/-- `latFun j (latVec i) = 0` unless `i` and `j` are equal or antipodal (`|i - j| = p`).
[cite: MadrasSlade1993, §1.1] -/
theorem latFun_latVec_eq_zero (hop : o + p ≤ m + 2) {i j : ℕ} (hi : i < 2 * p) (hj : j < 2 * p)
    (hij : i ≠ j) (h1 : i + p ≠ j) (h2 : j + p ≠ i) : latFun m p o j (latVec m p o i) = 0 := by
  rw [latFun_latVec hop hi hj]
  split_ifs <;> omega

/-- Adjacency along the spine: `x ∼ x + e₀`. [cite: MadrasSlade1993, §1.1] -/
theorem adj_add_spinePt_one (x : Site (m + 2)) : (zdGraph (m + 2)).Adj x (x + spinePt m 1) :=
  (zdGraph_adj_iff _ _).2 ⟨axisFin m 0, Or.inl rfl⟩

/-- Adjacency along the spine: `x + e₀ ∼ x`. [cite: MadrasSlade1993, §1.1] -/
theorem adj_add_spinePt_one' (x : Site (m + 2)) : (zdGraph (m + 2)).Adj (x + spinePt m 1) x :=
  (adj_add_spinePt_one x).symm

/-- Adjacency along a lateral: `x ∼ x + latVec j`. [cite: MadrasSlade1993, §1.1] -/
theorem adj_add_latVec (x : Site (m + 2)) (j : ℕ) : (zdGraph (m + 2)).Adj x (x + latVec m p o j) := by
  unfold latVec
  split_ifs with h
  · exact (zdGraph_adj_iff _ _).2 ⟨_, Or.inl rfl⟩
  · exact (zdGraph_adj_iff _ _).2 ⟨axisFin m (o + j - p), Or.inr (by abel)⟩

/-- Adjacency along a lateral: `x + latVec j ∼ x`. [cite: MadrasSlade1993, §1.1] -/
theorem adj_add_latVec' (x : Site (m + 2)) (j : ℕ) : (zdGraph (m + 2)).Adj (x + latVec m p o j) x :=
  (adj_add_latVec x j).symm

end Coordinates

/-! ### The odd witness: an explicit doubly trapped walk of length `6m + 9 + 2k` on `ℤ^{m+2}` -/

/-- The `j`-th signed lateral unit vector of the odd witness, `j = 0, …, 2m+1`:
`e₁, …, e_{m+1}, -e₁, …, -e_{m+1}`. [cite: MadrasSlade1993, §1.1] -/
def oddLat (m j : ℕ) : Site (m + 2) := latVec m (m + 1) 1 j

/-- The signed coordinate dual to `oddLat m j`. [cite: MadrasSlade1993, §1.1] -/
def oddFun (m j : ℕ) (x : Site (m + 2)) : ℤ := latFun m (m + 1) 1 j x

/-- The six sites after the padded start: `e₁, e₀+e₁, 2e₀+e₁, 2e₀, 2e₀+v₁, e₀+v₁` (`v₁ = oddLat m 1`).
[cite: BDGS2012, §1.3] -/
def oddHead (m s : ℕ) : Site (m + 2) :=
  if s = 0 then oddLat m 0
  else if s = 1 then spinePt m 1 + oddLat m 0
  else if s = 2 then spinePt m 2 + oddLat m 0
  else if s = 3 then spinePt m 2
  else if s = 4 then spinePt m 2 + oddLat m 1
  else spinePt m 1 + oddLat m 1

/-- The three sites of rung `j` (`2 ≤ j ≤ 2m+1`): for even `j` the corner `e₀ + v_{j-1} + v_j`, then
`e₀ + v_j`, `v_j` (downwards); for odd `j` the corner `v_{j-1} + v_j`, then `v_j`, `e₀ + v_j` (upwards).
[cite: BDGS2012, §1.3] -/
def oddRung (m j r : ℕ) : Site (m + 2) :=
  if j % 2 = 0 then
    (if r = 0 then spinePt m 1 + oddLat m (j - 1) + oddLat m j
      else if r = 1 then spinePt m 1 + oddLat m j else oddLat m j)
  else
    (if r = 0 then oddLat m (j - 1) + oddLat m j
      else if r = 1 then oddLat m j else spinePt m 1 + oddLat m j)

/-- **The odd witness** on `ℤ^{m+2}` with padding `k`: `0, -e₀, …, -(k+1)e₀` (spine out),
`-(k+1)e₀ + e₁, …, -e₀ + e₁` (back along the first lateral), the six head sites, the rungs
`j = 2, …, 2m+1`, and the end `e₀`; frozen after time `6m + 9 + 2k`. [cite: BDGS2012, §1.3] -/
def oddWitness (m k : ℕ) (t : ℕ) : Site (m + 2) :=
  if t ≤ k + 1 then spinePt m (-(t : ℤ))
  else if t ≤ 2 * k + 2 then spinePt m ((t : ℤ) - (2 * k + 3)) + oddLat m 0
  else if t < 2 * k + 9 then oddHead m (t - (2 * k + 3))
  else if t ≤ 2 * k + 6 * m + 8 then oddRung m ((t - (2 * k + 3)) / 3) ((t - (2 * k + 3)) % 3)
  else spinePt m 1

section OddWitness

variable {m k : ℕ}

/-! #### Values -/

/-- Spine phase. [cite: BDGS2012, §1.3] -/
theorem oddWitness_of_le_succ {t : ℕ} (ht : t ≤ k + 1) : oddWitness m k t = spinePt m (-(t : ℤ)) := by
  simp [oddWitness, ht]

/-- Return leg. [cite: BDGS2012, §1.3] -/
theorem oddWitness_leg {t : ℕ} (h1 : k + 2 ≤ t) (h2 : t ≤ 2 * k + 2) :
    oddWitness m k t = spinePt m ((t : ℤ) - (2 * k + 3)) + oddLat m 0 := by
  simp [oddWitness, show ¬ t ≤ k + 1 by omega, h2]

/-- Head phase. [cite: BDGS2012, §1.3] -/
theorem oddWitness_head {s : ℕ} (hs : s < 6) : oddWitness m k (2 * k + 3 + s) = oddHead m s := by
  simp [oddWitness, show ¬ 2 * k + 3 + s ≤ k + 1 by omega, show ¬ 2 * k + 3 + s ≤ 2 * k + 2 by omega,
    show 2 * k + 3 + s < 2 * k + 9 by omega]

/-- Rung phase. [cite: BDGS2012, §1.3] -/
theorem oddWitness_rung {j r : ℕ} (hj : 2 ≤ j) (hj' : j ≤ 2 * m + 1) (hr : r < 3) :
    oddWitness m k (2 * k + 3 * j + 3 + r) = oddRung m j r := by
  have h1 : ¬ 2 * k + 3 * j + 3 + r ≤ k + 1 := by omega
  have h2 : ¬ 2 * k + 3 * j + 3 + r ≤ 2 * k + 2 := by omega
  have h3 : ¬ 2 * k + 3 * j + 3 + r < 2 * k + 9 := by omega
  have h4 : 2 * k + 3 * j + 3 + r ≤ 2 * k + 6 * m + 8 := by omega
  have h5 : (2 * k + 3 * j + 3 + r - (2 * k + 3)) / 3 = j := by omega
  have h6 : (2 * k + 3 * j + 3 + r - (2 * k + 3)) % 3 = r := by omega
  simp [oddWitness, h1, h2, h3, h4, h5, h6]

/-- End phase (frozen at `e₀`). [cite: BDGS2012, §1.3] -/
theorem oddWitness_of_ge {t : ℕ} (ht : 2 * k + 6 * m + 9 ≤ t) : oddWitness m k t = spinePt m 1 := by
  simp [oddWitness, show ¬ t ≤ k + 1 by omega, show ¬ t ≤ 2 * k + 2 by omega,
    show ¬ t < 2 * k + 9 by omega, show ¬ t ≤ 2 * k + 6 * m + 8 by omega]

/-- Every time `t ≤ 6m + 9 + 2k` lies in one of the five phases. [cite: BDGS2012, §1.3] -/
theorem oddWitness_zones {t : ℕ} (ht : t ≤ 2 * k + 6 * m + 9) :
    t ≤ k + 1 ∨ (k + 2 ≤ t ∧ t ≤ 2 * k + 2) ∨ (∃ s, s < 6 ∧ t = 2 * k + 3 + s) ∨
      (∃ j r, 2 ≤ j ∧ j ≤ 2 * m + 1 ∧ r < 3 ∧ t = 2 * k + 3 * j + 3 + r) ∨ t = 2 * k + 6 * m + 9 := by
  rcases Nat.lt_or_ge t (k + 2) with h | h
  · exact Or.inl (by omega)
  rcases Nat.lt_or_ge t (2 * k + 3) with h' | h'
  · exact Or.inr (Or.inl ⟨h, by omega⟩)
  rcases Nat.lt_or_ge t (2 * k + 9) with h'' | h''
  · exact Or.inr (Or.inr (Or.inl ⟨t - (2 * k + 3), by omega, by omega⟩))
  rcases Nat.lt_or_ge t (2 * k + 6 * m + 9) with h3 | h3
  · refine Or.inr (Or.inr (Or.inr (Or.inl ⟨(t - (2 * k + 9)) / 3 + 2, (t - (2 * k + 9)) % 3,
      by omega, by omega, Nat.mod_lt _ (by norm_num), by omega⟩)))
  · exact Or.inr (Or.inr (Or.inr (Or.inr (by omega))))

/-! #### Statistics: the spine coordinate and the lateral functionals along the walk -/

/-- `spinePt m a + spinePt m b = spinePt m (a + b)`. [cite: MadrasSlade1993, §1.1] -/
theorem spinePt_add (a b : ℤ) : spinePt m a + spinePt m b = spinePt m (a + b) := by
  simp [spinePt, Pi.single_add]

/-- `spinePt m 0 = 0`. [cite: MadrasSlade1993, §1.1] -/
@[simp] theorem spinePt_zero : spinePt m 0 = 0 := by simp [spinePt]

## TASK ITEM
From the entries above, give again exactly the lines running from the line with "if s = 0 then oddLat m 0" to the line with "else spinePt m 1 + oddLat m 1"; include both of those lines.

## REPLY
  if s = 0 then oddLat m 0
  else if s = 1 then spinePt m 1 + oddLat m 0
  else if s = 2 then spinePt m 2 + oddLat m 0
  else if s = 3 then spinePt m 2
  else if s = 4 then spinePt m 2 + oddLat m 1
  else spinePt m 1 + oddLat m 1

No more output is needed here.